Data Akurat Menjadi Fondasi Pendapatan Daerah
Aries menilai, inti persoalan pendapatan daerah sesungguhnya terletak pada ketersediaan data. Menurutnya, data akurat menjadi dasar dalam merumuskan target pemasukan. Tanpa basis data yang valid, proyeksi penerimaan hanya akan bersandar pada perkiraan semata.
“Persoalan paling mendasar terkait dengan data. Jadi persoalan pendapatan itu akhirnya pada data. Ketersediaan data akurat menjadi dasar prediksi berapa pendapatan yang akan kita targetkan. Data yang valid ini nampaknya menjadi persoalan yang belum terselesaikan secara baik,” ujar Aries saat menjadi narasumber Forum Group Discussion (FGD) Pajak Daerah Kota Bandung, di Hotel Grandia, Bandung.
Diskusi Pajak Daerah Mengemuka
Dalam forum diskusi Selasa 16 September 2025, Aries mencontohkan bahwa Pajak Bumi dan Bangunan (PBB) tidak hanya berhubungan dengan objek bumi maupun bangunannya. Dinamika wajib pajak juga memengaruhi, mulai dari pembebasan PBB bagi masyarakat tidak mampu hingga penilaian atas aset yang terus meningkat nilainya.
“Secara nilai tentu objek pajak berupa aset akan terus mengalami kenaikan. Oleh karena itu, terkait PBB penting disediakan data yang dievaluasi secara berkala sebagai pedoman dalam menyusun target pendapatan yang akan dimasukkan ke dalam APBD,” tuturnya.
Selain itu, Aries menyoroti masalah parkir di bahu jalan. Menurutnya, potensi penerimaan dari sektor ini belum tergarap maksimal karena sistem pendataan yang tidak memadai. Tanpa evaluasi berkala dan teknologi pendukung, keakuratan data retribusi maupun pajak tidak akan tercapai.
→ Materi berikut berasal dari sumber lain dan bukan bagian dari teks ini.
import Summits.BirchSwinnertonDyer.BirchSwinnertonDyer.Theorems.SchneiderFreeAdditiveX3Defs
import Summits.BirchSwinnertonDyer.Rank1Residual.X11b.RouteR1IntReceptacle
import Summits.BirchSwinnertonDyer.Rank1Residual.X11b.AnticyclotomicSelmerDual
import Literature.NumberTheory.EllipticCurves.Rank1Residual.Predicates
import Literature.NumberTheory.EllipticCurves.HeegnerPoints
import Literature.NumberTheory.EllipticCurves.ModularCurve
import Literature.NumberTheory.EllipticCurves.IwasawaCharGeneratorMuLambda
import Literature.RingTheory.PowerSeries.ResidualOrderAssociated
import HarnessLib

/-!
# Route `PrintCFram`, crux C2 `BottomClassIndexLawFiveLe` (stmt-BirchSwinnertonDyer-20372), line `eisenstein-resource-bdp-line`:
# the registered upgrade stub `stub_invariantUpgrade_cmRamified` REDUCED BY NAME to the Greenberg–Vatsal INVARIANT MATCH
# «`X_(∅,0)` is finitely generated torsion, `μ_an(Q) = μ(X)`, `λ_an(Q) = λ(X)`» (CGLS 2022 Thm. 3.2.1 shape), through the
# landed hinge (`Literature/RingTheory/PowerSeries/ResidualOrderAssociated.lean`) and bridge
# (`Literature/NumberTheory/EllipticCurves/IwasawaCharGeneratorMuLambda.lean`)
# (cell `bsd-print-cfram`, seat `bsd-line-cfram-p1` LEAD g3; helper `--supports` 20372; THEOREMS ONLY, 0 facts)

HONEST FRAMING. Nothing about BSD is proved; the stub is NOT closed. This file sharpens the by-name socket of
`…EisensteinUpgradeOfInvariants.lean` (stub 2 ⟸ a principal generator + common `μ`-part + equal residual order) to
MODULE invariants: `stub_invariantUpgrade_cmRamified_of_moduleInvariants` proves the REGISTERED signature of
`stub_invariantUpgrade_cmRamified` verbatim from ONE displayed hypothesis `hinvM` = «at every CM-ramified row / Heegner field /
anticyclotomic frame / ♭-BDP frame `Q` where the Eisenstein inclusion holds: the anticyclotomic Selmer dual
`X = XAc (W/K'') p κ 𝔭' ∅ γ` is a finitely generated torsion `Λ`-module, and `Q = C(p^{μ(X)}) · Q₀` with `ord Q̄₀ = λ(X)`»
— literally «`X` torsion, `μ(Q) = μ(X)`, `λ(Q) = λ(X)`», the conclusion of a Greenberg–Vatsal comparison
(Castella–Grossi–Lee–Skinner 2022 Thm. 3.2.1 + (an-inv)) transplanted to the additive split prime — UNPRINTED there; that is the
research left in stub 2. Ingredients (all in the tree, axioms standard): the char power series of a f.g. torsion `Λ`-module is
`p^{μ} g₀` with `ḡ₀ ≠ 0` of order `λ` (`exists_charIdeal_eq_span_C_pow_mu_mul`); residual order and non-vanishing are
invariant under `ℤ_p → 𝓞_{ℂ_p}` (`order_map_residue_map_eq_of_mem_maximalIdeal_iff` with `toCpInt_mem_maximalIdeal_iff`
below); the `μ`-twisted hinge (`span_singleton_le_of_le_of_eq_mul_of_order_map_residue_eq`). BSD is not proved by any of this.

References: Castella–Grossi–Lee–Skinner, Invent. Math. 227 (2022) Thm. 3.2.1, proof of Thm. 5.1.1 (arXiv:2008.02571 pp. 4, 23)
[CastellaGrossiLeeSkinner2022]; Greenberg–Vatsal, Invent. Math. 142 (2000) §1 [GreenbergVatsal2000]; Washington GTM 83 §13.2
[Washington1997].
-/

noncomputable section

open scoped Classical

set_option linter.dupNamespace false
set_option autoImplicit false

namespace Summit.BirchSwinnertonDyer.BirchSwinnertonDyer.Theorems.PrintCFram.EisensteinResourceBdpLine

open WeierstrassCurve NumberField IsDedekindDomain Field PowerSeries
  Literature.NumberTheory.EllipticCurves
  Literature.NumberTheory.EllipticCurves.ModularForms
  Literature.NumberTheory.EllipticCurves.Rank1Residual
  Literature.NumberTheory.GaloisRepresentations
  Summit.BirchSwinnertonDyer.Rank1Residual
  Summit.BirchSwinnertonDyer.Rank1Residual.X11b
  Summit.BirchSwinnertonDyer.Rank1Residual.X11b.AcSelmer
  Summit.BirchSwinnertonDyer.BirchSwinnertonDyer.Theorems
  Summit.BirchSwinnertonDyer.BirchSwinnertonDyer.Theorems.SchneiderFree

/-! ## §1 The structure map `ℤ_p → 𝓞_{ℂ_p}` detects the maximal ideals -/

section ToCpInt

variable {p : ℕ} [Fact p.Prime]

/-- A unit of `𝓞_{ℂ_p}` has norm `1` in `ℂ_p`. [folklore] -/
private theorem norm_eq_one_of_isUnit {x : PadicComplexInt p} (hx : IsUnit x) : ‖(x : ℂ_[p])‖ = 1 := by
  obtain ⟨u, rfl⟩ := hx
  have h1 : ‖((u : PadicComplexInt p) : ℂ_[p])‖ * ‖(((u⁻¹ : (PadicComplexInt p)ˣ) : PadicComplexInt p) : ℂ_[p])‖ = 1 := by
    rw [← norm_mul, ← MulMemClass.coe_mul, Units.mul_inv, OneMemClass.coe_one, norm_one]
  have ha := R1.norm_coe_padicComplexInt_le_one p (u : PadicComplexInt p)
  have hb := R1.norm_coe_padicComplexInt_le_one p ((u⁻¹ : (PadicComplexInt p)ˣ) : PadicComplexInt p)
  have h0 := norm_nonneg (((u : PadicComplexInt p)) : ℂ_[p])
  nlinarith

/-- `p` lies in the maximal ideal of `𝓞_{ℂ_p}` (`‖p‖ = p⁻¹ < 1`). [folklore] -/
theorem toCpInt_p_mem_maximalIdeal : R1.toCpInt p (p : ℤ_[p]) ∈ IsLocalRing.maximalIdeal (PadicComplexInt p) := by
  rw [IsLocalRing.mem_maximalIdeal, mem_nonunits_iff]
  intro hu
  have h1 := norm_eq_one_of_isUnit hu
  rw [R1.coe_toCpInt, norm_algebraMap', PadicInt.padic_norm_e_of_padicInt, PadicInt.norm_p, inv_eq_one] at h1
  have hp : (1 : ℝ) < p := by exact_mod_cast (Fact.out : p.Prime).one_lt
  linarith

/-- **The structure map detects the maximal ideals: `toCpInt a ∈ 𝔪_{𝓞_{ℂ_p}} ↔ a ∈ 𝔪_{ℤ_p} = (p)`.** [folklore] -/
theorem toCpInt_mem_maximalIdeal_iff (a : ℤ_[p]) :
    R1.toCpInt p a ∈ IsLocalRing.maximalIdeal (PadicComplexInt p) ↔ a ∈ IsLocalRing.maximalIdeal ℤ_[p] := by
  constructor
  · intro h
    by_contra ha
    rw [IsLocalRing.mem_maximalIdeal, mem_nonunits_iff, not_not] at ha
    exact (IsLocalRing.mem_maximalIdeal _).mp h |> mem_nonunits_iff.mp <| ha.map (R1.toCpInt p)
  · intro h
    rw [PadicInt.maximalIdeal_eq_span_p, Ideal.mem_span_singleton] at h
    obtain ⟨b, rfl⟩ := h
    rw [map_mul]
    exact Ideal.mul_mem_right _ _ toCpInt_p_mem_maximalIdeal

end ToCpInt

/-! ## §2 Stub 2 ⟸ «X torsion, μ(Q) = μ(X), λ(Q) = λ(X)» -/

/-- **Stub 2 of the skeleton of record ⟸ the Greenberg–Vatsal invariant match, BY NAME.** The conclusion is the REGISTERED
signature of `stub_invariantUpgrade_cmRamified` verbatim; the hypothesis `hinvM` asks, at every frame where the Eisenstein
inclusion `Ch·𝓞_{ℂ_p}⟦T⟧ ⊆ (Q)` holds, that `X = XAc (W/K'') p κ 𝔭' ∅ γ` be a finitely generated torsion `Λ`-module and that
`Q = C(p^{μ(X)})·Q₀` with `ord Q̄₀ = λ(X)` (analytic `μ`, `λ` of `Q` = algebraic `μ`, `λ` of `X`). Proof: the bridge gives
`char(X) = (C(p^{μ(X)}) g₀)` with `ḡ₀ ≠ 0`, `ord ḡ₀ = λ(X)`; map along `ℤ_p → 𝓞_{ℂ_p}` (`Ideal.map_span`, transport of the
residual order by `toCpInt_mem_maximalIdeal_iff`); apply the `μ`-twisted hinge with `c = C(p^{μ(X)})`. CONDITIONAL on `hinvM`
(research: the GV comparison at an additive split prime and the Λ-adic congruence); closes nothing.
[cite: CastellaGrossiLeeSkinner2022, Thm. 3.2.1 and proof of Thm. 5.1.1 (arXiv:2008.02571 pp. 4, 23)]
[cite: GreenbergVatsal2000, §1 p. 18, (1)–(2)] [cite: Washington1997, §13.2] -/
theorem stub_invariantUpgrade_cmRamified_of_moduleInvariants
    (hinvM : ∀ (p : ℕ) [Fact p.Prime] (W : WeierstrassCurve ℚ) [W.IsElliptic] [W.IsGloballyMinimal],
      W.HasCM → CMRamified W p → 5 ≤ p → W.analyticRank = 1 →
      ∀ (N : ℕ) [NeZero N] (K : Type) [Field K] [NumberField K] (Dt : ModularParametrizationData W N),
      W.conductorNorm ℤ = N → IsImaginaryQuadratic K → SatisfiesHeegnerHypothesis N K →
      ∀ (κ : ZpExtension K p), κ.IsAnticyclotomic → ∀ (γ : Field.absoluteGaloisGroup K) [Fact (κ.IsTopGenerator γ)]
        (𝔭 : HeightOneSpectrum (𝓞 K)), ((p : ℕ) : 𝓞 K) ∈ 𝔭.asIdeal → 𝔭.asIdeal.ramificationIdx (𝓞 ℚ) = 1 →
        𝔭.asIdeal.inertiaDeg (𝓞 ℚ) = 1 → ∀ (𝔭' : HeightOneSpectrum (𝓞 K)), ((p : ℕ) : 𝓞 K) ∈ 𝔭'.asIdeal → 𝔭' ≠ 𝔭 →
        ∀ (ι' : PadicAlgCl p ≃+* ℂ), SchneiderFree.BranchInducesPrime p ι' 𝔭 →
        ∀ (ΩK : ℂ) (Ωp : ℂ_[p]) (Q : PowerSeries (PadicComplexInt p)), ΩK ≠ 0 → Ωp ≠ 0 →
          R1.IsBDPLFunctionInt p ι' 𝔭 κ γ Dt.f ΩK Ωp Q →
          (XAc.charIdeal (W.baseChange K) p κ 𝔭' ∅ γ).map (PowerSeries.map (R1.toCpInt p)) ≤ Ideal.span {Q} →
          (Module.Finite (IwasawaAlgebra p) (XAc (W.baseChange K) p κ 𝔭' ∅ γ) ∧
           Module.IsTorsion (IwasawaAlgebra p) (XAc (W.baseChange K) p κ 𝔭' ∅ γ) ∧
           ∃ Q₀ : PowerSeries (PadicComplexInt p),
             Q = PowerSeries.C (R1.toCpInt p ((p : ℤ_[p]) ^
                   muInvariant p (XAc (W.baseChange K) p κ 𝔭' ∅ γ))) * Q₀ ∧
             (PowerSeries.map (IsLocalRing.residue (PadicComplexInt p)) Q₀).order =
               lambdaInvariant p (XAc (W.baseChange K) p κ 𝔭' ∅ γ))) :
    ∀ (p : ℕ) [Fact p.Prime] (W : WeierstrassCurve ℚ) [W.IsElliptic] [W.IsGloballyMinimal],
      W.HasCM → CMRamified W p → 5 ≤ p → W.analyticRank = 1 →
      ∀ (N : ℕ) [NeZero N] (K : Type) [Field K] [NumberField K] (Dt : ModularParametrizationData W N),
      W.conductorNorm ℤ = N → IsImaginaryQuadratic K → SatisfiesHeegnerHypothesis N K →
      ∀ (κ : ZpExtension K p), κ.IsAnticyclotomic → ∀ (γ : Field.absoluteGaloisGroup K) [Fact (κ.IsTopGenerator γ)]
        (𝔭 : HeightOneSpectrum (𝓞 K)), ((p : ℕ) : 𝓞 K) ∈ 𝔭.asIdeal → 𝔭.asIdeal.ramificationIdx (𝓞 ℚ) = 1 →
        𝔭.asIdeal.inertiaDeg (𝓞 ℚ) = 1 → ∀ (𝔭' : HeightOneSpectrum (𝓞 K)), ((p : ℕ) : 𝓞 K) ∈ 𝔭'.asIdeal → 𝔭' ≠ 𝔭 →
        ∀ (ι' : PadicAlgCl p ≃+* ℂ), SchneiderFree.BranchInducesPrime p ι' 𝔭 →
        ∀ (ΩK : ℂ) (Ωp : ℂ_[p]) (Q : PowerSeries (PadicComplexInt p)), ΩK ≠ 0 → Ωp ≠ 0 →
          R1.IsBDPLFunctionInt p ι' 𝔭 κ γ Dt.f ΩK Ωp Q →
          (XAc.charIdeal (W.baseChange K) p κ 𝔭' ∅ γ).map (PowerSeries.map (R1.toCpInt p)) ≤ Ideal.span {Q} →
          Ideal.span {Q} ≤ (XAc.charIdeal (W.baseChange K) p κ 𝔭' ∅ γ).map (PowerSeries.map (R1.toCpInt p)) := by
  intro p _ W _ _ hCM hram h5 hr N _ K _ _ Dt hN hK hHN κ hκ γ _ 𝔭 h𝔭 he hf 𝔭' h𝔭' hne ι' hind ΩK Ωp Q hΩK hΩp hBDP hle
  obtain ⟨hfin, htors, Q₀, hQ, hordQ⟩ :=
    hinvM p W hCM hram h5 hr N K Dt hN hK hHN κ hκ γ 𝔭 h𝔭 he hf 𝔭' h𝔭' hne ι' hind ΩK Ωp Q hΩK hΩp hBDP hle
  haveI := hfin
  -- the bridge: char(X) = (C(p^μ) · g₀), ḡ₀ ≠ 0, ord ḡ₀ = λ(X)
  obtain ⟨g₀, hchar, hg₀, hordg⟩ :=
    Literature.NumberTheory.EllipticCurves.exists_charIdeal_eq_span_C_pow_mu_mul
      (p := p) (XAc (W.baseChange K) p κ 𝔭' ∅ γ) htors
  -- transport along ℤ_p → 𝓞_{ℂ_p}
  set J : ℤ_[p] →+* PadicComplexInt p := R1.toCpInt p with hJ
  set c : PowerSeries (PadicComplexInt p) :=
    PowerSeries.C (J ((p : ℤ_[p]) ^ muInvariant p (XAc (W.baseChange K) p κ 𝔭' ∅ γ))) with hc
  have hI : (XAc.charIdeal (W.baseChange K) p κ 𝔭' ∅ γ).map (PowerSeries.map J) =
      Ideal.span {c * PowerSeries.map J g₀} := by
    rw [XAc.charIdeal, hchar, Ideal.map_span, Set.image_singleton, map_mul, PowerSeries.map_C]
  have hc0 : c ≠ 0 := by
    rw [hc]
    intro h0
    have h1 : J ((p : ℤ_[p]) ^ muInvariant p (XAc (W.baseChange K) p κ 𝔭' ∅ γ)) = 0 := by
      simpa using congrArg PowerSeries.constantCoeff h0
    rw [map_pow] at h1
    exact pow_ne_zero _ (fun hp0 => by
      have := congrArg (fun x : PadicComplexInt p => (x : ℂ_[p])) hp0
      simp [hJ] at this
      exact (Fact.out : p.Prime).ne_zero (by exact_mod_cast this)) h1
  have hg₀' : PowerSeries.map (IsLocalRing.residue (PadicComplexInt p)) (PowerSeries.map J g₀) ≠ 0 :=
    (Literature.RingTheory.PowerSeries.map_residue_map_ne_zero_iff_of_mem_maximalIdeal_iff J
      toCpInt_mem_maximalIdeal_iff g₀).mpr hg₀
  have hordg' : (PowerSeries.map (IsLocalRing.residue (PadicComplexInt p)) Q₀).order =
      (PowerSeries.map (IsLocalRing.residue (PadicComplexInt p)) (PowerSeries.map J g₀)).order := by
    rw [Literature.RingTheory.PowerSeries.order_map_residue_map_eq_of_mem_maximalIdeal_iff J
      toCpInt_mem_maximalIdeal_iff g₀, hordg, hordQ]
  exact Literature.RingTheory.PowerSeries.span_singleton_le_of_le_of_eq_mul_of_order_map_residue_eq
    hI hle hc0 rfl hQ hg₀' hordg'

end Summit.BirchSwinnertonDyer.BirchSwinnertonDyer.Theorems.PrintCFram.EisensteinResourceBdpLine

end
Teknologi sebagai Instrumen Transparansi
Lebih lanjut, Aries menekankan pentingnya penggunaan teknologi tapping box sebagai instrumen transparansi. Teknologi ini dinilai mampu memberikan pasokan data real-time mengenai jumlah pendapatan yang benar-benar disetorkan, terutama dari sektor hotel, restoran, dan parkir.
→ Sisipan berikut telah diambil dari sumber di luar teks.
/-- `#rowRegion b n ≤ #rowCells n · 64 b⁴`. -/
theorem card_rowRegion_le (b n : ℕ) : (rowRegion b n).card ≤ (rowCells n).card * (64 * b ^ 4) := by
  unfold rowRegion Summit.QuantumFields.YangMills.Cruxes.IR.Tempered.regionEdges
  calc ((rowCells n).biUnion (cellEdges (stdFrame b))).card ≤ ∑ y ∈ rowCells n, (cellEdges (stdFrame b) y).card :=
        Finset.card_biUnion_le
    _ ≤ (rowCells n).card • (64 * b ^ 4) :=
        Finset.sum_le_card_nsmul _ _ _ fun y _ => card_cellEdges_stdFrame_le b y
    _ = (rowCells n).card * (64 * b ^ 4) := smul_eq_mul _ _

/-- **Region counts (PROVED):** `#Λ_b + #touching(Λ_b) + 1 ≤ C₀(n) b⁴` for `b ≥ 1`. -/
theorem rowRegion_counts (n : ℕ) : ∃ C₀ : ℝ, ∀ b : ℕ, 1 ≤ b →
    ((rowRegion b n).card : ℝ) + (plaquettesTouching (rowRegion b n)).card + 1 ≤ C₀ * (b : ℝ) ^ 4 := by
  refine ⟨(rowCells n).card * 64 * (1 + (1 + 4) * Fintype.card {p : Fin 4 × Fin 4 // p.1 < p.2}) + 1,
    fun b hb => ?_⟩
  have h1 : ((rowRegion b n).card : ℝ) ≤ (rowCells n).card * (64 * (b : ℝ) ^ 4) := by
    exact_mod_cast card_rowRegion_le b n
  have h2 : ((plaquettesTouching (rowRegion b n)).card : ℝ) ≤
      (1 + 4) * Fintype.card {p : Fin 4 × Fin 4 // p.1 < p.2} * (rowRegion b n).card := by
    exact_mod_cast card_plaquettesTouching_le (rowRegion b n)
  have hb4 : (1 : ℝ) ≤ (b : ℝ) ^ 4 := one_le_pow₀ (by exact_mod_cast hb)
  have hP : (0 : ℝ) ≤ Fintype.card {p : Fin 4 × Fin 4 // p.1 < p.2} := by positivity
  have h2' : ((plaquettesTouching (rowRegion b n)).card : ℝ) ≤
      (1 + 4) * Fintype.card {p : Fin 4 × Fin 4 // p.1 < p.2} * ((rowCells n).card * (64 * (b : ℝ) ^ 4)) :=
    h2.trans (mul_le_mul_of_nonneg_left h1 (by positivity))
  have e : ((rowCells n).card * 64 * (1 + (1 + 4) * Fintype.card {p : Fin 4 × Fin 4 // p.1 < p.2}) + 1) * (b : ℝ) ^ 4
      = (rowCells n).card * (64 * (b : ℝ) ^ 4) +
        (1 + 4) * Fintype.card {p : Fin 4 × Fin 4 // p.1 < p.2} * ((rowCells n).card * (64 * (b : ℝ) ^ 4)) +
        (b : ℝ) ^ 4 := by ring
  rw [e]
  linarith

end Counts

end Summit.QuantumFields.YangMills.Cruxes.IR.RowFloorPoly

end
“Dengan teknologi tapping box sebetulnya bisa membantu pasokan data untuk menakar sejauh mana pendapatan disetorkan, terutama dari sektor pajak hotel, restoran, hingga parkir,” ujarnya.
Ia juga meminta Badan Pendapatan Daerah (Bapenda) Kota Bandung mengoptimalkan kinerja berbasis data. Menurutnya, data tersebut bukan hanya menjadi pedoman teknis, tetapi juga pijakan strategis bagi DPRD dalam menyusun APBD.
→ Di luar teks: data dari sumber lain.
/-- **The unit-twist bond phase is within `2π/L` of `1`**: for `L ≥ 3`, `j = ±1` and the horizontal
steps `±ê₁`, `‖conj χ_{jê₁}(±ê₁) − 1‖ ≤ 2π/L` (`|e^{iθ} − 1| ≤ |θ|`, `norm_stdAddChar_sub_one_le`). [folklore] -/
theorem norm_twistBondPhase_sub_one_le (hL : 3 ≤ L) {j : ℤ} (hj : j = 1 ∨ j = -1) (s : ℤˣ) :
    ‖conj (torusChar (Pi.single 0 ((j : ℤ) : ZMod L) : TorusSite 2 L)
        (Torus.proj L ((s : ℤ) • (Pi.single 0 1 : Site 2)))) - 1‖ ≤ 2 * Real.pi / L := by
  -- the basic phase `w = e(1/L)`
  have hkey : ‖(ZMod.stdAddChar (1 : ZMod L) : ℂ) - 1‖ ≤ 2 * Real.pi / L := by
    have h := norm_stdAddChar_sub_one_le (L := L) (1 : ZMod L)
    have hv : (1 : ZMod L).valMinAbs = 1 := by
      have h1 : ((1 : ℕ) : ZMod L).valMinAbs = (1 : ℕ) :=
        ZMod.valMinAbs_natCast_of_le_half (by omega)
      simpa using h1
    rw [hv, Int.cast_one, mul_one, abs_of_nonneg (by positivity)] at h
    exact h
  -- `χ_{jê₁}(ê₁) = e(j/L)`, which is `w` or `conj w`
  have hchar : torusChar (Pi.single 0 ((j : ℤ) : ZMod L) : TorusSite 2 L) (Torus.proj L (Pi.single 0 1)) =
      (ZMod.stdAddChar ((j : ℤ) : ZMod L) : ℂ) := by
    rw [proj_single_zero_one, torusChar_single_eq_stdAddChar, Pi.single_eq_same]
  have hw : ‖(ZMod.stdAddChar ((j : ℤ) : ZMod L) : ℂ) - 1‖ ≤ 2 * Real.pi / L := by
    rcases hj with rfl | rfl
    · rw [Int.cast_one]; exact hkey
    · rw [Int.cast_neg, Int.cast_one, AddChar.map_neg_eq_conj, norm_conj_sub_one]; exact hkey
  rcases Int.units_eq_one_or s with rfl | rfl
  · rw [Units.val_one, one_smul, hchar, norm_conj_sub_one]
    exact hw
  · have hneg : Torus.proj L (((-1 : ℤˣ) : ℤ) • (Pi.single 0 1 : Site 2)) =
        -Torus.proj L (Pi.single 0 1) := by
      rw [Units.val_neg, Units.val_one, neg_smul, one_smul]
      funext i
      simp [Torus.proj]
    rw [hneg, torusChar_neg_right, hchar, Complex.conj_conj]
    exact hw

/-! ### Single-bond pair fields are `O(L²)` in operator norm -/

/-- **`‖Δ_{d·1_e}(0)‖ ≤ √2 L²`**: a single-bond pair field is a sum of `L²` local pairs of norm
`≤ 2|d(e)|/√2 ≤ √2`. [folklore] -/
theorem norm_pairField_single_dWave_le (e : Site 2) :
    ‖pairField (Pi.single e (dWaveFormFactor e)) L‖ ≤ Real.sqrt 2 * (L : ℝ) ^ 2 := by
  have hs2 : (0 : ℝ) < Real.sqrt 2 := Real.sqrt_pos.2 two_pos
  have hloc : ∀ x : TorusSite 2 L, ‖localPair (Pi.single e (dWaveFormFactor e)) L x‖ ≤ Real.sqrt 2 := by
    intro x
    refine (norm_localPair_le (Pi.single e (dWaveFormFactor e)) L x).trans ?_
    have hsum : ∑ e' ∈ insert (0 : Site 2) unitSteps,
        |(Pi.single e (dWaveFormFactor e) : Site 2 → ℝ) e' / Real.sqrt 2| ≤
          |dWaveFormFactor e / Real.sqrt 2| := by
      by_cases he : e ∈ insert (0 : Site 2) unitSteps
      · rw [Finset.sum_eq_single e (fun e' _ hne => by rw [Pi.single_eq_of_ne hne, zero_div, abs_zero])
          (fun h => absurd he h), Pi.single_eq_same]
      · rw [Finset.sum_eq_zero (fun e' he' => by
          rw [Pi.single_eq_of_ne (ne_of_mem_of_not_mem he' he), zero_div, abs_zero])]
        exact abs_nonneg _
    -- `|d(e)| ≤ 1` (as in `Theorems.abs_dWaveFormFactor_le_one` of the ThermalWedge reduction, not imported here)
    have habs : |dWaveFormFactor e| ≤ 1 := by
      unfold dWaveFormFactor
      split_ifs <;> norm_num
    have hd : |dWaveFormFactor e / Real.sqrt 2| ≤ 1 / Real.sqrt 2 := by
      rw [abs_div, abs_of_pos hs2]
      exact div_le_div_of_nonneg_right habs hs2.le
    have hsq : 2 * (1 / Real.sqrt 2) = Real.sqrt 2 := by
      rw [mul_one_div, Real.div_sqrt]
    nlinarith
  calc ‖pairField (Pi.single e (dWaveFormFactor e)) L‖
      ≤ ∑ x : TorusSite 2 L, ‖localPair (Pi.single e (dWaveFormFactor e)) L x‖ := norm_sum_le _ _
    _ ≤ ∑ _x : TorusSite 2 L, Real.sqrt 2 := Finset.sum_le_sum fun x _ => hloc x
    _ = Real.sqrt 2 * (L : ℝ) ^ 2 := by
        rw [Finset.sum_const, Finset.card_univ, Fintype.card_fun, Fintype.card_fin, ZMod.card,
          nsmul_eq_mul]
        push_cast
        ring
“Penyusunan APBD itu diawali dengan melakukan inventarisir atau pendataan terkait dengan rencana pendapatan dalam penyusunan APBD. Dalam setiap rapat Badan Anggaran, diskusi kita cukup panjang dan mendalam terkait dengan persoalan target pendapatan pemerintah kota. Bagaimana peranan data sangat vital dalam mengoptimalisasi pendapatan daerah. Ketersediaan data valid akan memudahkan penyusunan APBD dan pelaksanaan anggaran,” jelasnya.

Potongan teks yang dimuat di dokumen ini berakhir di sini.